Supplied data:
import Summits.BirchSwinnertonDyer.BirchSwinnertonDyer.Theorems.SignedLowerHalvesSmallImageLowerHalfBothSignsRttJunctionShaLocCount
import Literature.NumberTheory.GaloisRepresentations.LocalEulerCharCoprime
import Literature.NumberTheory.GaloisRepresentations.LocalGlobalCohomologyFiniteProofs
import Literature.NumberTheory.GaloisCohomology.PoitouTateFiniteUnramifiedTransport
import HarnessLib

/-!
# Route `SignedLowerHalves`, crux L `SmallImageLowerHalfBothSigns` (stmt-BirchSwinnertonDyer-23599), line `rtt_w3` v30 — stub S3β″ (`stub_junctionPT_ns`), input N5-(i), part 3c:
# THE LEVELWISE BOUND (B) — `#H¹(Γ_{K_w}, Maps(Γ_K ⧸ U_n, X_k))` IS FINITE AT EVERY PLACE AND UNIFORMLY BOUNDED IN `n` AT A FINITELY DECOMPOSED PLACE `w ∤ p`

WIDTH seat `bsd-line-slh-p3-w3` g26 under LEAD `cruxlead-stmt-BirchSwinnertonDyer-23599` g14 (cell `bsd-ssimc`); helper `--supports stmt-BirchSwinnertonDyer-23599`. THEOREMS ONLY (no definition,
no named fact, no instance, no `sorry`). HONEST FRAMING: discharges hypothesis (B) and the finiteness hypothesis `hfin` of `…RttD2SeqSemilocNakayama` (p817289) for -w3's semilocal levels
`Lloc_w(n,k) = semilocCoh S κ θ′ P w n k 1` from TREE THEOREMS: `H¹` of a finite module over a local field is finite (`finite_galoisCohomology_one_of_isNonarchimedeanLocalField`); at `w ∤ p`
Tate's local Euler characteristic `#H⁰ · #H² = #H¹` (`natCard_invariants_mul_natCard_two_eq_of_not_dvd`), local duality `(2,0)` (`natCard_two_eq_natCard_invariants_homRep`), honda g28's orbit
count for `Hom` (`natCard_invariants_homRep_coindOpen_le`, `exists_pow_smul_mk_out_eq`) and the orbit count for invariants proved here. The «finitely decomposed» input is honda's `hσ`
(`κ(res σ) = p^e·u₀` for some `σ ∈ Γ_{K_w}`; for the restricted cyclotomic tower at `w ∤ p` it is his `exists_toAdd_restrict_resGalOfEmb_ne_zero`). (E1) remains (part 3b). Nothing about S3β″,
crux L or BSD is proved; all remain OPEN and are proved for NO curve.

* §1 ★ `natCard_invariants_restrict_coindOpen_le` (GENERIC): invariants of `Maps(G ⧸ N, M)|_θ` are determined on orbit representatives: `#(Maps(G ⧸ N, M)|_θ)^D ≤ #M ^ #ι`.
* §2 `finite_semilocCoh_one` (every place, every level); ★★★ `finite_and_natCard_semilocCoh_one_le` — at `w ∤ p` finitely decomposed:
  `#Lloc_w(n,k) ≤ (#X_k · #Hom(X_k, μ_{p^k}(K̄_w)))^{p^e}` for ALL `n`; `exists_bound_semilocCoh_one` (the `∃ B` form of (B), `k = 1`).
References: [MilneADT2006] I §2 Thm. 2.8, Cor. 2.3; [SerreGaloisCohomology1997] II §5.2 Prop. 14, §5.7 Thm. 5; [NeukirchSchmidtWingberg2008] (7.2.6), I §5–§6; [Washington1997] §13.2;
[PerrinRiou1994Invent] §1.3.
-/

set_option autoImplicit false
set_option linter.dupNamespace false -- D-0017: single-problem summit, the namespace repeats the problem name by design
noncomputable section

open scoped Classical TensorProduct
open NumberField IsDedekindDomain Field CategoryTheory Function

namespace Summit.BirchSwinnertonDyer.BirchSwinnertonDyer.Theorems.SmallImageRttD2Seq

open Literature.NumberTheory.EllipticCurves Literature.NumberTheory.GaloisRepresentations Literature.NumberTheory.GaloisRepresentations.DiscreteGaloisModule
  Literature.NumberTheory.ComplexMultiplication.EllipticUnits.JohnsonLeungKings2011
  Summit.BirchSwinnertonDyer.BirchSwinnertonDyer.Theorems.SmallImageRttD2J1 Summit.BirchSwinnertonDyer.BirchSwinnertonDyer.Theorems.SmallImageRttJunctionSha

/-! ## §1. Invariants of a coinduced module are determined on orbit representatives -/

section Invariants

variable {G : Type} [Group G] [TopologicalSpace G] [IsTopologicalGroup G] [CompactSpace G]
  {M : Type} [AddCommGroup M] [TopologicalSpace M] [DiscreteTopology M] [Finite M]
  (ρ : ContinuousRep G ℤ M) (N : Subgroup G) (hN : IsOpen (N : Set G))
  {D : Type} [Group D] [TopologicalSpace D] [IsTopologicalGroup D] (θ : D →ₜ* G)

omit [IsTopologicalGroup D] in
/-- ★ **Invariants of `Maps(G ⧸ N, M)|_θ` are determined on orbit representatives**: if every coset `y ∈ G ⧸ N` is `θ(h) • r_i` (`h ∈ D`, `r_i` in a finite family `ι`), then
`f ↦ (f(r_i))_i` is injective on the `D`-invariants (`f(θ(h) r_i) = θ(h) f(r_i)`), so `#(Maps(G ⧸ N, M)|_θ)^D ≤ #M ^ #ι`. [cite: NeukirchSchmidtWingberg2008, I §6 (1.6.4)] [cite: Brown1982, III §5 (5.6)(b)] -/
theorem natCard_invariants_restrict_coindOpen_le {ι : Type} [Fintype ι] (r : ι → G ⧸ N) (hr : ∀ y : G ⧸ N, ∃ (h : D) (i : ι), y = θ h • r i) :
    haveI := ContinuousRep.discreteTopology_coindOpen (M := M) N hN
    Nat.card ((ρ.coindOpen N hN).restrict θ).toTopRep.ρ.invariants ≤ Nat.card M ^ Fintype.card ι := by
  haveI := ContinuousRep.discreteTopology_coindOpen (M := M) N hN
  rw [← Nat.card_eq_fintype_card, ← Nat.card_fun]
  refine Nat.card_le_card_of_injective (fun f ↦ fun i ↦ (f.1 : G ⧸ N → M) (r i)) fun f f' hff' ↦ ?_
  have key : ∀ f : ((ρ.coindOpen N hN).restrict θ).toTopRep.ρ.invariants, ∀ (h : D) (i : ι),
      (f.1 : G ⧸ N → M) (θ h • r i) = ρ (θ h) ((f.1 : G ⧸ N → M) (r i)) := fun f h i ↦ by
    have hf : ((ρ.coindOpen N hN).restrict θ) h f.1 = f.1 := f.2 h
    have hev := congrFun hf (θ h • r i)
    rw [ContinuousRep.restrict_apply, ContinuousRep.coindOpen_apply_apply, inv_smul_smul] at hev
    exact hev.symm
  apply Subtype.ext
  funext y
  obtain ⟨h, i, rfl⟩ := hr y
  rw [key f h i, key f' h i, show (f.1 : G ⧸ N → M) (r i) = (f'.1 : G ⧸ N → M) (r i) from congrFun hff' i]

end Invariants

/-! ## §2. The semilocal levels in degree one: finite everywhere, bounded at finitely decomposed `w ∤ p` -/

section Bound

variable {K : Type} [Field K] [NumberField K] {p : ℕ} [Fact p.Prime] (S : Set (PadicAlgCl p)) [FiniteDimensional ℚ_[p] (padicCoeffField S)] (κ : ZpExtension K p)
  (θ' : absoluteGaloisGroup K →ₜ* (padicCoeffIntegers S)ˣ) (P : Set (HeightOneSpectrum (𝓞 K))) (w : HeightOneSpectrum (𝓞 K))

/-- **Every semilocal level `Lloc_w(n,k) = H¹(Γ_{K_w}, Maps(Γ_K ⧸ U_n, X_k))` is finite** (any place `w`): `H¹` of a finite discrete module over a non-archimedean local field.
[cite: SerreGaloisCohomology1997, II §5.2 Prop. 14] [cite: MilneADT2006, I Cor. 2.3] -/
theorem finite_semilocCoh_one (n k : ℕ) : Finite (semilocCoh S κ θ' P w n k 1) := by
  haveI : CharZero (w.adicCompletion K) := charZero_of_injective_algebraMap (algebraMap K (w.adicCompletion K)).injective
  haveI := SmallImageRttD2J2Delta.finite_coeffGSO P S θ' k
  haveI : Finite (absoluteGaloisGroup K ⧸ κ.layerSubgroup n → (coeffRepK S θ' P k).toTopRep) :=
    ContinuousRep.finite_coindOpen (κ.layerSubgroup n) (κ.isOpen_layerSubgroup n)
  exact finite_galoisCohomology_one_of_isNonarchimedeanLocalField
    (((coeffRepK S θ' P k).coindOpen (κ.layerSubgroup n) (κ.isOpen_layerSubgroup n)).restrict (resGalOfEmb (closureEmb (K := K) (w.adicCompletion K))))

-- the identification `semilocCoh … n k 1 = H¹(((X_k.coindOpen U_n).restrict res_w).toTopRep)` (two definitionally equal dialects, as in honda's `finite_and_natCard_semilocCoh_two_le`)
-- is checked by `whnf` at the final `exact`; hence the raised heartbeat limit.
set_option maxHeartbeats 800000 in
/-- ★★★ **(B) THE LEVELWISE BOUND**: at a place `w ∤ p` finitely decomposed in `K_∞/K` (some `σ ∈ Γ_{K_w}` with `κ(res σ) = p^e · u₀`), for every `k` and ALL `n`,
`#Lloc_w(n,k) ≤ (#X_k · #Hom(X_k, μ_{p^k}(K̄_w)))^{p^e}` — Tate's local Euler characteristic `#H⁰ · #H² = #H¹` (`χ = 1` at `w ∤ p`), local duality `(2,0)`, and the two orbit counts over the
`≤ p^e` orbits of `Γ_{K_w}` on `Γ_K ⧸ U_n`. [cite: MilneADT2006, I §2 Thm. 2.8, Cor. 2.3] [cite: NeukirchSchmidtWingberg2008, (7.2.6), I §6 (1.6.4)] [cite: PerrinRiou1994Invent, §1.3] -/
theorem finite_and_natCard_semilocCoh_one_le (hw : ((p : ℕ) : 𝓞 K) ∉ w.asIdeal)
    {σ : absoluteGaloisGroup (w.adicCompletion K)} {e : ℕ} {u₀ : ℤ_[p]ˣ} (hσ : (κ (resGalOfEmb (closureEmb (K := K) (w.adicCompletion K)) σ)).toAdd = (p : ℤ_[p]) ^ e * u₀) (n k : ℕ) :
    Finite (semilocCoh S κ θ' P w n k 1) ∧
      Nat.card (semilocCoh S κ θ' P w n k 1) ≤
        (Nat.card (coeffRepK S θ' P k).toTopRep * Nat.card ((coeffRepK S θ' P k).toTopRep →+ MuCarrier (w.adicCompletion K) (p ^ k))) ^ p ^ e := by
  haveI : CharZero (w.adicCompletion K) := charZero_of_injective_algebraMap (algebraMap K (w.adicCompletion K)).injective
  haveI : NeZero (p ^ k) := ⟨pow_ne_zero _ (Fact.out : p.Prime).ne_zero⟩
  haveI := SmallImageRttD2J2Delta.finite_coeffGSO P S θ' k
  haveI hfinΩ : Finite (MuCarrier (w.adicCompletion K) (p ^ k)) := finite_muCarrier (w.adicCompletion K) (p ^ k)
  haveI : Finite (absoluteGaloisGroup K ⧸ κ.layerSubgroup n → (coeffRepK S θ' P k).toTopRep) :=
    ContinuousRep.finite_coindOpen (κ.layerSubgroup n) (κ.isOpen_layerSubgroup n)
  haveI : Finite (absoluteGaloisGroup K ⧸ κ.layerSubgroup e) := Subgroup.quotient_finite_of_isOpen _ (κ.isOpen_layerSubgroup e)
  letI : Fintype (absoluteGaloisGroup K ⧸ κ.layerSubgroup e) := Fintype.ofFinite _
  haveI : Finite ((coeffRepK S θ' P k).toTopRep →+ MuCarrier (w.adicCompletion K) (p ^ k)) :=
    Finite.of_injective (fun g ↦ (g : (coeffRepK S θ' P k).toTopRep → MuCarrier (w.adicCompletion K) (p ^ k))) DFunLike.coe_injective
  let res := resGalOfEmb (closureEmb (K := K) (w.adicCompletion K))
  let ρn := ((coeffRepK S θ' P k).coindOpen (κ.layerSubgroup n) (κ.isOpen_layerSubgroup n)).restrict res
  refine ⟨finite_semilocCoh_one S κ θ' P w n k, ?_⟩
  -- the coefficients are killed by `p^k`, prime to the residue characteristic of `K_w`
  have hM : ∀ φ : absoluteGaloisGroup K ⧸ κ.layerSubgroup n → (coeffRepK S θ' P k).toTopRep, p ^ k • φ = 0 := fun φ ↦ by
    funext y
    rw [Pi.smul_apply, Pi.zero_apply, ← natCast_zsmul, Nat.cast_pow]
    exact coeffGSO_torsion S P θ' k _
  have hpk : ((p ^ k : ℕ) : 𝓞 K) ∉ w.asIdeal := fun h ↦ hw (by rw [Nat.cast_pow] at h; exact w.isPrime.mem_of_pow_mem k h)
  have hn := Literature.NumberTheory.GaloisCohomology.PoitouTateFinite.GaloisImage.UnramifiedCup.ringChar_residueField_not_dvd_of_not_mem (p ^ k) w hpk
  -- the orbit representatives (honda g28)
  have hr : ∀ y : absoluteGaloisGroup K ⧸ κ.layerSubgroup n, ∃ (h : absoluteGaloisGroup (w.adicCompletion K)) (d : absoluteGaloisGroup K ⧸ κ.layerSubgroup e),
      y = res h • (QuotientGroup.mk d.out : absoluteGaloisGroup K ⧸ κ.layerSubgroup n) := fun y ↦ by
    obtain ⟨t, d, h⟩ := exists_pow_smul_mk_out_eq κ hσ n y
    exact ⟨σ ^ t, d, by rw [map_pow]; exact h⟩
  have hι : Fintype.card (absoluteGaloisGroup K ⧸ κ.layerSubgroup e) = p ^ e := by
    rw [← Nat.card_eq_fintype_card, ← Subgroup.index_eq_card, κ.index_layerSubgroup]
  -- invariants: orbit count (§1)
  have h0 := natCard_invariants_restrict_coindOpen_le (coeffRepK S θ' P k) (κ.layerSubgroup n) (κ.isOpen_layerSubgroup n) res
    (fun d : absoluteGaloisGroup K ⧸ κ.layerSubgroup e ↦ (QuotientGroup.mk d.out : absoluteGaloisGroup K ⧸ κ.layerSubgroup n)) hr
  -- `H²`: honda's orbit count for `Hom` with the trivial element `τ = 1`
  have h1 := natCard_invariants_homRep_coindOpen_le (coeffRepK S θ' P k) (κ.layerSubgroup n) (κ.isOpen_layerSubgroup n) res
    (mu (w.adicCompletion K) (p ^ k)) (fun d : absoluteGaloisGroup K ⧸ κ.layerSubgroup e ↦ (QuotientGroup.mk d.out : absoluteGaloisGroup K ⧸ κ.layerSubgroup n)) hr
    1 (fun y ↦ by rw [map_one, one_smul])
  rw [hι] at h0 h1
  -- Euler characteristic and local duality (2,0)
  have hEP := natCard_invariants_mul_natCard_two_eq_of_not_dvd (w.adicCompletion K) (p ^ k) hn ρn hM
  obtain ⟨-, h2⟩ := natCard_two_eq_natCard_invariants_homRep (w.adicCompletion K) ρn hM
  have hfinal : Nat.card ρn.toTopRep.ρ.invariants * Nat.card (continuousCohomology 2 ρn.toTopRep) ≤
      (Nat.card (coeffRepK S θ' P k).toTopRep * Nat.card ((coeffRepK S θ' P k).toTopRep →+ MuCarrier (w.adicCompletion K) (p ^ k))) ^ p ^ e := by
    rw [h2, mul_pow]
    exact Nat.mul_le_mul h0 (h1.trans (Nat.pow_le_pow_left (Finite.card_subtype_le _) _))
  rw [hEP] at hfinal
  exact hfinal

/-- **(B) in `∃`-form for `k = 1`**: at a finitely decomposed `w ∤ p` the mod-`p` levels `Lloc_w(n,1)` are uniformly bounded in `n` — hypothesis `hB` of
`SemilocIwasawaCohomologyDataO.moduleFinite_padicInt_of_levels`. [cite: MilneADT2006, I §2 Thm. 2.8] [cite: PerrinRiou1994Invent, §1.3] -/
theorem exists_bound_semilocCoh_one (hw : ((p : ℕ) : 𝓞 K) ∉ w.asIdeal)
    {σ : absoluteGaloisGroup (w.adicCompletion K)} {e : ℕ} {u₀ : ℤ_[p]ˣ} (hσ : (κ (resGalOfEmb (closureEmb (K := K) (w.adicCompletion K)) σ)).toAdd = (p : ℤ_[p]) ^ e * u₀) :
    ∃ B : ℕ, ∀ n : ℕ, Nat.card (semilocCoh S κ θ' P w n 1 1) ≤ B :=
  ⟨_, fun n ↦ (finite_and_natCard_semilocCoh_one_le S κ θ' P w hw hσ n 1).2⟩

end Bound

end Summit.BirchSwinnertonDyer.BirchSwinnertonDyer.Theorems.SmallImageRttD2Seq

end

Prompt: Once you find the line with "exact hev.symm" in the entries above, output it and each line after it up to and including the line with "section Bound", and nothing else.

Completed exercise:
    exact hev.symm
  apply Subtype.ext
  funext y
  obtain ⟨h, i, rfl⟩ := hr y
  rw [key f h i, key f' h i, show (f.1 : G ⧸ N → M) (r i) = (f'.1 : G ⧸ N → M) (r i) from congrFun hff' i]

end Invariants

/-! ## §2. The semilocal levels in degree one: finite everywhere, bounded at finitely decomposed `w ∤ p` -/

section Bound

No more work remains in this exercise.